В своих странствиях по дремучей нашей провинции я повидал немало «голубых Дунаев» – так почему-то звали забегаловки, где пропускали стаканчик-другой и где можно было даже глухой ночью получить с черного хода бутылку сивухи. И только попав в Измаил, я оценил всю красоту и поэзию слов -  «Голубой Дунай», открывавших двери в матросское царство  и райское блаженство с огромными бочками знаменитого «зайбера» – вина, отведав которого, вы и в самом деле оказывались в раю, забывая даже имя собственное; с могучими официантками, которых,  вероятно, принимали в «Голубой Дунай» по размеру бюста, начиная от пятого; с горами перца, брынзы, маслин и креветок на столах; с неутомимыми скрипачами, визжащими гениальный «Семь-сорок», и огненными плясками бессарабских цыган.

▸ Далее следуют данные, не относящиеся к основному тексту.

/-! ## §2 The reduction: four-term letter ⟸ one-term letter on Bałaban's slice + transport + tension + frames -/

/-- **THE END's FOUR-TERM LETTER FROM A ONE-TERM LETTER ON BAŁABAN's SLICE.**  Data: `L ≥ 1`, `N`, `j`, `P = N·L^{j+1} ≥ 2`, `M = L^{j+1}`; `W` unitary `P`-periodic in
the multi-level small-field class (`LevelSmall d L j x`, `SmallField W x`); an ARBITRARY gauge side condition `Gauge` (Bałaban's: covariant divergence blockwise-constant).
DISPLAYED LETTERS: `hten` — `|dAction W K (perWin d P)| ≤ τ_W‖K‖_{ℓ¹(periodBox P)}` for skew `P`-periodic `K`; `hfr` — `Σ_{z ∈ periodBox N} ‖framePotW L (j+1) W Y z‖ ≤
C_fr‖Y‖_{ℓ¹(periodBox P)}` for skew `P`-periodic straight-tangent `Y`; `hB` — THE ONE-TERM LETTER ON BAŁABAN's SLICE: for skew `P`-periodic `X″` with `QbarIter L (j+1) W X″ = 0` and
`Gauge X″`, `‖curl_W X″‖ ≤ K_B·g″` whenever `|hess W X″ Y| ≤ g″‖Y‖₁` on the skew `P`-periodic straight-tangent tests; `hT` — THE TRANSPORT LETTER: every skew `P`-periodic
contour-tangent `X` with every skew `P`-periodic `σ` is moved by some skew `P`-periodic `λ` onto that slice-and-gauge, `‖λ‖_∞ ≤ C_R·R + C_Ξ·Ξ + C_D·D` in terms of `‖X‖_∞ ≤ R`,
`‖σ‖_∞ ≤ Ξ`, `‖covDiv W (X + gaugeDir W σ)‖_∞ ≤ D`.  THEN the four-term letter (F152's shape) holds on the contour slice with
`K_G = K_B(1 + 2dC_fr)`, `K_X = 2dK_BC_frτ_W + A·C_R`, `K_D = A·C_D`, `K_Ξ = A·C_Ξ`, `A = 2K_Bτ_W(1 + 4dC_fr) + 2x`. [folklore] -/
theorem fourTermLetter_of_balabanSlice [Nonempty n] {L N : ℕ} [NeZero N] (hL : 1 ≤ L) (j : ℕ) (hP : 2 ≤ N * L ^ (j + 1))
    {W : Site d → Fin d → (Matrix n n ℂ)ˣ} {x : ℝ} (hWu : IsUnitaryCfg W) (hWP : IsPeriodicCfg W ((N * L ^ (j + 1) : ℕ) : ℤ))
    (hx : 0 ≤ x) (hs : LevelSmall d L j x) (hWx : SmallField W x)
    -- the tension letter and the `ℓ¹` frame letter
    {τW : ℝ} (hτ : 0 ≤ τW)
    (hten : ∀ K : Site d → Fin d → Matrix n n ℂ, IsSkewDir K → IsPeriodicDir K ((N * L ^ (j + 1) : ℕ) : ℤ) →
      |dAction W K (perWin d (N * L ^ (j + 1)))| ≤ τW * dirL1 K (periodBox (d := d) (N * L ^ (j + 1))))
    {Cfr : ℝ} (hCfr : 0 ≤ Cfr)
    (hfr : ∀ Y : Site d → Fin d → Matrix n n ℂ, IsSkewDir Y → IsPeriodicDir Y ((N * L ^ (j + 1) : ℕ) : ℤ) → QbarIter L (j + 1) W Y = 0 →
      ∑ z ∈ periodBox (d := d) N, ‖framePotW L (j + 1) W Y z‖ ≤ Cfr * dirL1 Y (periodBox (d := d) (N * L ^ (j + 1))))
    -- the one-term letter on Bałaban's slice, with an arbitrary gauge side condition
    (Gauge : (Site d → Fin d → Matrix n n ℂ) → Prop) {KB : ℝ}
    (hB : ∀ X'' : Site d → Fin d → Matrix n n ℂ, IsSkewDir X'' → IsPeriodicDir X'' ((N * L ^ (j + 1) : ℕ) : ℤ) → QbarIter L (j + 1) W X'' = 0 → Gauge X'' →
      ∀ g'' : ℝ, 0 ≤ g'' →
      (∀ Y : Site d → Fin d → Matrix n n ℂ, IsSkewDir Y → IsPeriodicDir Y ((N * L ^ (j + 1) : ℕ) : ℤ) → QbarIter L (j + 1) W Y = 0 →
        |hess W X'' Y (perWin d (N * L ^ (j + 1)))| ≤ g'' * dirL1 Y (periodBox (d := d) (N * L ^ (j + 1)))) →
      ∀ z μ' ν', μ' ≠ ν' → ‖curlAt W X'' z μ' ν'‖ ≤ KB * g'')
    -- the transport letter
    {CR CΞ CD : ℝ}
    (hT : ∀ X : Site d → Fin d → Matrix n n ℂ, IsSkewDir X → IsPeriodicDir X ((N * L ^ (j + 1) : ℕ) : ℤ) → dirIter L (j + 1) W X = 0 →
      ∀ σ : Site d → Matrix n n ℂ, (∀ y, σ y ∈ skewAdjoint (Matrix n n ℂ)) → (∀ (y : Site d) (i : Fin d), σ (y + ((N * L ^ (j + 1) : ℕ) : ℤ) • e i) = σ y) →
      ∀ R : ℝ, (∀ y κ', ‖X y κ'‖ ≤ R) → ∀ Ξ : ℝ, (∀ y, ‖σ y‖ ≤ Ξ) →
      ∀ D : ℝ, (∀ y, ‖covDiv W (fun z κ => X z κ + gaugeDir W σ z κ) y‖ ≤ D) →
      ∃ lam : Site d → Matrix n n ℂ, (∀ y, lam y ∈ skewAdjoint (Matrix n n ℂ)) ∧ (∀ (y : Site d) (i : Fin d), lam (y + ((N * L ^ (j + 1) : ℕ) : ℤ) • e i) = lam y) ∧
        QbarIter L (j + 1) W (fun y κ => X y κ + gaugeDir W lam y κ) = 0 ∧ Gauge (fun y κ => X y κ + gaugeDir W lam y κ) ∧
        ∀ y, ‖lam y‖ ≤ CR * R + CΞ * Ξ + CD * D) :
    ∀ X : Site d → Fin d → Matrix n n ℂ, IsSkewDir X →
      IsPeriodicDir X ((N * L ^ (j + 1) : ℕ) : ℤ) → dirIter L (j + 1) W X = 0 → ∀ R : ℝ, (∀ y κ', ‖X y κ'‖ ≤ R) → ∀ g : ℝ, 0 ≤ g →
      (∀ Y : Site d → Fin d → Matrix n n ℂ, IsSkewDir Y → IsPeriodicDir Y ((N * L ^ (j + 1) : ℕ) : ℤ) → dirIter L (j + 1) W Y = 0 →
        |hess W X Y (perWin d (N * L ^ (j + 1)))| ≤ g * dirL1 Y (periodBox (d := d) (N * L ^ (j + 1)))) →
      ∀ σ : Site d → Matrix n n ℂ, (∀ y, σ y ∈ skewAdjoint (Matrix n n ℂ)) →
      (∀ (y : Site d) (i : Fin d), σ (y + ((N * L ^ (j + 1) : ℕ) : ℤ) • e i) = σ y) → ∀ Ξ : ℝ, (∀ y, ‖σ y‖ ≤ Ξ) →
      ∀ D : ℝ, (∀ y, ‖covDiv W (fun z κ => X z κ + gaugeDir W σ z κ) y‖ ≤ D) →
      ∀ z μ' ν', μ' ≠ ν' → ‖curlAt W X z μ' ν'‖
        ≤ (KB * (1 + 2 * d * Cfr)) * g + (2 * d * KB * Cfr * τW + (2 * KB * τW * (1 + 4 * d * Cfr) + 2 * x) * CR) * R
          + ((2 * KB * τW * (1 + 4 * d * Cfr) + 2 * x) * CD) * D + ((2 * KB * τW * (1 + 4 * d * Cfr) + 2 * x) * CΞ) * Ξ := by
  intro X hXs hXP hXT R hR g hg hfun σ hσs hσP Ξ hσΞ D hD z μ' ν' hne
  -- periods: `tower L N (j+1) = N·L^{j+1}`
  have htow : (tower L N (j + 1) : ℕ) = N * L ^ (j + 1) := by rw [tower_eq_pow_mul, Nat.mul_comm]
  have hWP' : IsPeriodicCfg W ((tower L N (j + 1) : ℕ) : ℤ) := by rw [htow]; exact hWP
  have hM1 : 1 ≤ L ^ (j + 1) := Nat.one_le_pow _ _ hL
  have hN1 : 1 ≤ N := Nat.one_le_iff_ne_zero.mpr (NeZero.ne N)
  have hR0 : 0 ≤ R := (norm_nonneg _).trans (hR z μ')
  -- the transport
  obtain ⟨lam, hlams, hlamP, hQ'', hG'', hlamB⟩ := hT X hXs hXP hXT σ hσs hσP R hR Ξ hσΞ D hD
  set Λ : ℝ := CR * R + CΞ * Ξ + CD * D with hΛdef
  have hΛ0 : 0 ≤ Λ := (norm_nonneg _).trans (hlamB 0)
  set G : Site d → Fin d → Matrix n n ℂ := gaugeDir W lam with hGdef
  set X'' : Site d → Fin d → Matrix n n ℂ := fun y κ => X y κ + G y κ with hX''def
  have hGs : IsSkewDir G := isSkewDir_gaugeDir hWu hlams
  have hGP : IsPeriodicDir G ((N * L ^ (j + 1) : ℕ) : ℤ) := isPeriodicDir_gaugeDir hWP hlamP
  have hX''s : IsSkewDir X'' := isSkewDir_add hXs hGs
  have hX''P : IsPeriodicDir X'' ((N * L ^ (j + 1) : ℕ) : ℤ) := isPeriodicDir_add' hXP hGP
  have hGsup : ∀ y κ', ‖G y κ'‖ ≤ 2 * Λ := fun y κ' =>
    (norm_gaugeDir_le hWu lam y κ').trans (by linarith [hlamB y, hlamB (y + e κ')])
  have hX''sup : ∀ y κ', ‖X'' y κ'‖ ≤ R + 2 * Λ := fun y κ' =>
    (norm_add_le _ _).trans (add_le_add (hR y κ') (hGsup y κ'))
  -- the functional of `X''` on the STRAIGHT-tangent tests
  set g'' : ℝ := (g + 2 * τW * Λ) * (1 + 2 * d * Cfr) + 2 * d * Cfr * τW * (R + 2 * Λ) with hg''def
  have hg''0 : 0 ≤ g'' := by positivity
  have hfun'' : ∀ Y : Site d → Fin d → Matrix n n ℂ, IsSkewDir Y → IsPeriodicDir Y ((N * L ^ (j + 1) : ℕ) : ℤ) → QbarIter L (j + 1) W Y = 0 →
      |hess W X'' Y (perWin d (N * L ^ (j + 1)))| ≤ g'' * dirL1 Y (periodBox (d := d) (N * L ^ (j + 1))) := by
    intro Y hY hYP hYQ
    have hYP' : IsPeriodicDir Y ((tower L N (j + 1) : ℕ) : ℤ) := by rw [htow]; exact hYP
    -- the accumulated frames of `Y` and their corner lift
    obtain ⟨hθs, hθP⟩ := framePotW_skew_periodic hL j hWu hWP' hx hs hWx hY hYP'
    set θ : Site d → Matrix n n ℂ := framePotW L (j + 1) W Y with hθdef
    set ν : Site d → Matrix n n ℂ := cornerLift (L ^ (j + 1)) (fun w => -θ w) with hνdef
    have hnθs : ∀ w, -θ w ∈ skewAdjoint (Matrix n n ℂ) := fun w => (skewAdjoint (Matrix n n ℂ)).neg_mem (hθs w)
    have hnθP : ∀ (w : Site d) (τ : Fin d), -θ (w + (N : ℤ) • e τ) = -θ w := fun w τ => by rw [hθP w τ]
    have hνs : ∀ y, ν y ∈ skewAdjoint (Matrix n n ℂ) := fun y => cornerLift_mem_skewAdjoint _ hnθs y
    have hνP : ∀ (y : Site d) (i : Fin d), ν (y + ((N * L ^ (j + 1) : ℕ) : ℤ) • e i) = ν y := by
      intro y i
      rw [show ((N * L ^ (j + 1) : ℕ) : ℤ) = ((L ^ (j + 1) : ℕ) : ℤ) * (N : ℤ) by push_cast; ring]
      exact cornerLift_add_period hM1 hnθP y i
    have hνP' : ∀ (y : Site d) (i : Fin d), ν (y + ((tower L N (j + 1) : ℕ) : ℤ) • e i) = ν y := by rw [htow]; exact hνP
    -- the moved test `Y♮ = Y + gaugeDir W ν` is CONTOUR-tangent
    set Gν : Site d → Fin d → Matrix n n ℂ := gaugeDir W ν with hGνdef
    set Yn : Site d → Fin d → Matrix n n ℂ := fun y κ => Y y κ + Gν y κ with hYndef
    have hGνs : IsSkewDir Gν := isSkewDir_gaugeDir hWu hνs
    have hGνP : IsPeriodicDir Gν ((N * L ^ (j + 1) : ℕ) : ℤ) := isPeriodicDir_gaugeDir hWP hνP
    have hYns : IsSkewDir Yn := isSkewDir_add hY hGνs
    have hYnP : IsPeriodicDir Yn ((N * L ^ (j + 1) : ℕ) : ℤ) := isPeriodicDir_add' hYP hGνP
    have hYnT : dirIter L (j + 1) W Yn = 0 := dirIter_testLift_eq_zero hL j hWu hWP' hx hs hWx hY hYP' hYQ hνdef hνs hνP'
    -- `ℓ¹` sizes
    have hY1 : 0 ≤ dirL1 Y (periodBox (d := d) (N * L ^ (j + 1))) := by
      unfold T4AveragingDeficitWall.dirL1; exact Finset.sum_nonneg fun _ _ => Finset.sum_nonneg fun _ _ => norm_nonneg _
    have hSθ : ∑ w ∈ periodBox (d := d) N, ‖-θ w‖ ≤ Cfr * dirL1 Y (periodBox (d := d) (N * L ^ (j + 1))) := by
      simp only [norm_neg]; exact hfr Y hY hYP hYQ
    have hGν1 : dirL1 Gν (periodBox (d := d) (N * L ^ (j + 1))) ≤ 2 * d * (Cfr * dirL1 Y (periodBox (d := d) (N * L ^ (j + 1)))) := by
      have h := dirL1_gaugeDir_cornerLift_le (M := L ^ (j + 1)) (F := fun w => -θ w) hM1 hN1 hWu hnθP
      rw [show L ^ (j + 1) * N = N * L ^ (j + 1) from Nat.mul_comm _ _] at h
      exact h.trans (mul_le_mul_of_nonneg_left hSθ (by positivity))
    have hYn1 : dirL1 Yn (periodBox (d := d) (N * L ^ (j + 1))) ≤ (1 + 2 * d * Cfr) * dirL1 Y (periodBox (d := d) (N * L ^ (j + 1))) := by
      have hsplit : Yn = Y + Gν := by funext y κ; simp [hYndef]
      rw [hsplit]
      exact (NE3LiftDefectCorrection.dirL1_add_le Y Gν _).trans (by nlinarith [hGν1])
    have hν1 : ∑ y ∈ periodBox (d := d) (N * L ^ (j + 1)), ‖ν y‖ ≤ Cfr * dirL1 Y (periodBox (d := d) (N * L ^ (j + 1))) := by
      rw [hνdef, show N * L ^ (j + 1) = L ^ (j + 1) * N from Nat.mul_comm _ _, sum_norm_cornerLift_eq hM1]
      rw [show L ^ (j + 1) * N = N * L ^ (j + 1) from Nat.mul_comm _ _] 
      exact hSθ
    -- (t1)+(t2): the functional of `X'' = X + G` on the contour-tangent `Yn`
    have hsplitX : X'' = X + G := by funext y κ; simp [hX''def]
    have ht1 : |hess W X Yn (perWin d (N * L ^ (j + 1)))| ≤ g * ((1 + 2 * d * Cfr) * dirL1 Y (periodBox (d := d) (N * L ^ (j + 1)))) :=
      (hfun Yn hYns hYnP hYnT).trans (mul_le_mul_of_nonneg_left hYn1 hg)
    have ht2 : |hess W G Yn (perWin d (N * L ^ (j + 1)))| ≤ τW * (2 * Λ * ((1 + 2 * d * Cfr) * dirL1 Y (periodBox (d := d) (N * L ^ (j + 1))))) := by
      rw [hGdef, hess_gaugeDir_left hP W hlamP Yn _]
      refine (hten _ (isSkewDir_commDir hlams hYns) (isPeriodicDir_commDir hlamP hYnP)).trans (mul_le_mul_of_nonneg_left ?_ hτ)
      exact (dirL1_commDir_le lam Yn hlamB _).trans (mul_le_mul_of_nonneg_left hYn1 (by positivity))
    -- (t3): the second-slot gauge contamination `hess W X'' (gaugeDir W ν)`
    have ht3 : |hess W X'' Gν (perWin d (N * L ^ (j + 1)))| ≤ τW * (2 * (R + 2 * Λ) * (d * (Cfr * dirL1 Y (periodBox (d := d) (N * L ^ (j + 1)))))) := by
      rw [hGνdef, hess_gaugeDir_eq W X'' ν _, abs_neg]
      have hKs : IsSkewDir (fun y κ => Ad (W y κ)⁻¹ (ν y) * X'' y κ - X'' y κ * Ad (W y κ)⁻¹ (ν y)) := fun y κ =>
        commutator_mem_skewAdjoint (Ad_mem_skewAdjoint ((unitaryUnits (Matrix n n ℂ)).inv_mem (hWu y κ)) (hνs y)) (hX''s y κ)
      have hKP : IsPeriodicDir (fun y κ => Ad (W y κ)⁻¹ (ν y) * X'' y κ - X'' y κ * Ad (W y κ)⁻¹ (ν y)) ((N * L ^ (j + 1) : ℕ) : ℤ) := by
        intro y i κ
        simp only [hWP y i κ, hνP y i, hX''P y i κ]
      refine (hten _ hKs hKP).trans (mul_le_mul_of_nonneg_left ?_ hτ)
      unfold T4AveragingDeficitWall.dirL1
      calc ∑ y ∈ periodBox (d := d) (N * L ^ (j + 1)), ∑ κ : Fin d, ‖Ad (W y κ)⁻¹ (ν y) * X'' y κ - X'' y κ * Ad (W y κ)⁻¹ (ν y)‖
          ≤ ∑ y ∈ periodBox (d := d) (N * L ^ (j + 1)), ∑ _κ : Fin d, 2 * (R + 2 * Λ) * ‖ν y‖ := by
            refine Finset.sum_le_sum fun y _ => Finset.sum_le_sum fun κ _ => ?_
            have hA : ‖Ad (W y κ)⁻¹ (ν y)‖ = ‖ν y‖ := norm_Ad_of_unitary ((unitaryUnits (Matrix n n ℂ)).inv_mem (hWu y κ)) _
            calc ‖Ad (W y κ)⁻¹ (ν y) * X'' y κ - X'' y κ * Ad (W y κ)⁻¹ (ν y)‖
                ≤ ‖Ad (W y κ)⁻¹ (ν y) * X'' y κ‖ + ‖X'' y κ * Ad (W y κ)⁻¹ (ν y)‖ := norm_sub_le _ _
              _ ≤ ‖Ad (W y κ)⁻¹ (ν y)‖ * ‖X'' y κ‖ + ‖X'' y κ‖ * ‖Ad (W y κ)⁻¹ (ν y)‖ := add_le_add (norm_mul_le _ _) (norm_mul_le _ _)
              _ ≤ ‖ν y‖ * (R + 2 * Λ) + (R + 2 * Λ) * ‖ν y‖ := by
                  rw [hA]; exact add_le_add (mul_le_mul_of_nonneg_left (hX''sup y κ) (norm_nonneg _))
                    (mul_le_mul_of_nonneg_right (hX''sup y κ) (norm_nonneg _))
              _ = 2 * (R + 2 * Λ) * ‖ν y‖ := by ring
        _ = 2 * (R + 2 * Λ) * (d * ∑ y ∈ periodBox (d := d) (N * L ^ (j + 1)), ‖ν y‖) := by
            rw [Finset.mul_sum, Finset.mul_sum]
            refine Finset.sum_congr rfl fun y _ => ?_
            rw [Finset.sum_const, Finset.card_univ, Fintype.card_fin, nsmul_eq_mul]; ring
        _ ≤ 2 * (R + 2 * Λ) * (d * (Cfr * dirL1 Y (periodBox (d := d) (N * L ^ (j + 1))))) :=
            mul_le_mul_of_nonneg_left (mul_le_mul_of_nonneg_left hν1 (by positivity)) (by positivity)
    -- assemble: `hess W X'' Y = hess W X Yn + hess W G Yn − hess W X'' Gν`
    have heq : hess W X'' Y (perWin d (N * L ^ (j + 1)))
        = hess W X Yn (perWin d (N * L ^ (j + 1))) + hess W G Yn (perWin d (N * L ^ (j + 1))) - hess W X'' Gν (perWin d (N * L ^ (j + 1))) := by
      have hsplitY : Yn = Y + Gν := by funext y κ; simp [hYndef]
      have h1 : hess W X'' Yn (perWin d (N * L ^ (j + 1))) = hess W X'' Y (perWin d (N * L ^ (j + 1))) + hess W X'' Gν (perWin d (N * L ^ (j + 1))) := by
        rw [hsplitY, hess_add_right]
      have h2 : hess W X'' Yn (perWin d (N * L ^ (j + 1))) = hess W X Yn (perWin d (N * L ^ (j + 1))) + hess W G Yn (perWin d (N * L ^ (j + 1))) := by
        rw [hsplitX, hess_add_left]
      linarith
    rw [heq]
    calc |hess W X Yn (perWin d (N * L ^ (j + 1))) + hess W G Yn (perWin d (N * L ^ (j + 1))) - hess W X'' Gν (perWin d (N * L ^ (j + 1)))|
        ≤ |hess W X Yn (perWin d (N * L ^ (j + 1)))| + |hess W G Yn (perWin d (N * L ^ (j + 1)))| + |hess W X'' Gν (perWin d (N * L ^ (j + 1)))| :=
          (abs_sub _ _).trans (by gcongr; exact abs_add_le _ _)
      _ ≤ g * ((1 + 2 * d * Cfr) * dirL1 Y (periodBox (d := d) (N * L ^ (j + 1))))
          + τW * (2 * Λ * ((1 + 2 * d * Cfr) * dirL1 Y (periodBox (d := d) (N * L ^ (j + 1)))))
          + τW * (2 * (R + 2 * Λ) * (d * (Cfr * dirL1 Y (periodBox (d := d) (N * L ^ (j + 1)))))) := add_le_add (add_le_add ht1 ht2) ht3
      _ = g'' * dirL1 Y (periodBox (d := d) (N * L ^ (j + 1))) := by rw [hg''def]; ring
  -- the one-term letter on Bałaban's slice for `X''`, and the pure gauge's own curl
  have hcurl'' : ‖curlAt W X'' z μ' ν'‖ ≤ KB * g'' := hB X'' hX''s hX''P hQ'' hG'' g'' hg''0 hfun'' z μ' ν' hne
  have hcurlG : ‖curlAt W G z μ' ν'‖ ≤ 2 * x * Λ := by
    rw [hGdef]
    exact (norm_curlAt_gaugeDir_le hWu hWx lam z hne).trans (mul_le_mul_of_nonneg_left (hlamB z) (by positivity))
  have hcurlX : curlAt W X z μ' ν' = curlAt W X'' z μ' ν' - curlAt W G z μ' ν' := by
    have h : curlAt W X'' z μ' ν' = curlAt W X z μ' ν' + curlAt W G z μ' ν' := by
      have hsplitX : X'' = X + G := by funext y κ; simp [hX''def]
      rw [hsplitX, curlAt_add]
    rw [h, add_sub_cancel_right]
  rw [hcurlX]
  calc ‖curlAt W X'' z μ' ν' - curlAt W G z μ' ν'‖ ≤ ‖curlAt W X'' z μ' ν'‖ + ‖curlAt W G z μ' ν'‖ := norm_sub_le _ _
    _ ≤ KB * g'' + 2 * x * Λ := add_le_add hcurl'' hcurlG
    _ = (KB * (1 + 2 * d * Cfr)) * g + (2 * d * KB * Cfr * τW + (2 * KB * τW * (1 + 4 * d * Cfr) + 2 * x) * CR) * R
          + ((2 * KB * τW * (1 + 4 * d * Cfr) + 2 * x) * CD) * D + ((2 * KB * τW * (1 + 4 * d * Cfr) + 2 * x) * CΞ) * Ξ := by
        rw [hg''def, hΛdef]; ring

В первые дни, когда я еще пребывал в своем «люксе» и в княжеских родственниках, меня потчевали здесь в компаниях Котика. Когда же мы оказались с ним на равных, то есть на «палубе», он вдруг стал исчезать, будто проваливаясь куда-то, и внезапно являться, как черт из табакерки, сверкая улыбкой и шурша мелкими купюрами. Но я уже освоился среди бичей и сам участвовал в набегах на морских ангелов, пируя  на дармовщинку в пресловутом «Голубом Дунае». Справедливости ради, однако, отмечу, что вполне честно отрабатывал свой хлеб. Еще в армейских студенческих лагерях, где каждое воскресенье в тверских лесах у огромной курительной ямы  человек пятьсот завзятых юмористов с  утра  до вечера травили анекдоты,  я был далеко не из последних. «Лениниана», «чапаевщина», чукотский абсурд и главная «коронка» – еврейский фольклор вызывали гомерический хохот. Говорят, мастерство не пропьешь. А среди бичей, смеющихся, как дети, я и вовсе шел первым номером. И вот однажды, когда я травил притчу о том, как английский лорд делал детей жене  своего дворецкого Рабиновича, а тот с не меньшим успехом - жене своего хозяина, в зале, напоенном нежностью скрипок и пьяным гомоном, раздался вдруг громовый возглас: «Кто бросил кота?!»  Будто от взрыва, поднявшего ресторан в воздух и грохнувшего  оземь, возникла мгновенная тишина. Посреди зала, высоко держа за шкирку черного котенка, стоял белокурый красавец в шикарном белом пиджаке с бабочкой,   железными скулами и плечами Геракла. «Кто бросил  на стол кота?» - повторил он,  Не дождавшись ответа и как бы насладившись трусливой тишиной, богатырь нежно прижал котенка к груди, презрительно оглядел притихших гуляк и сказал: «Что ж, спасибо за подарок». И снова подняв котенка высоко вверх, произнес: «Этот зверь назовет мне имя мерзавца и труса. Пошли отсюда, мой друг».

Он вышел из ресторана и тотчас по столам пронеслось: «Это же Стас! Швачко! Надерет кому-то задницу!»

С того дня я не раз встречал Стаса Швачко,  тралившего Суворовский проспект в сопровождении неизменной свиты – матросов, девиц и стаи мальчишек, именовавших себя «юнгами капитана Стаса»  и наперебой старавшихся угодить своему герою. Он смеялся с ними, крутил их, вцепившихся в его могучие плечи, каруселью, но тут же и зыркал и, оттопырив карман, приказывал: «Семечек!». Семечками торговали на каждом углу, и «юнги» соперничали, кто быстрее набьет семечками карман капитана.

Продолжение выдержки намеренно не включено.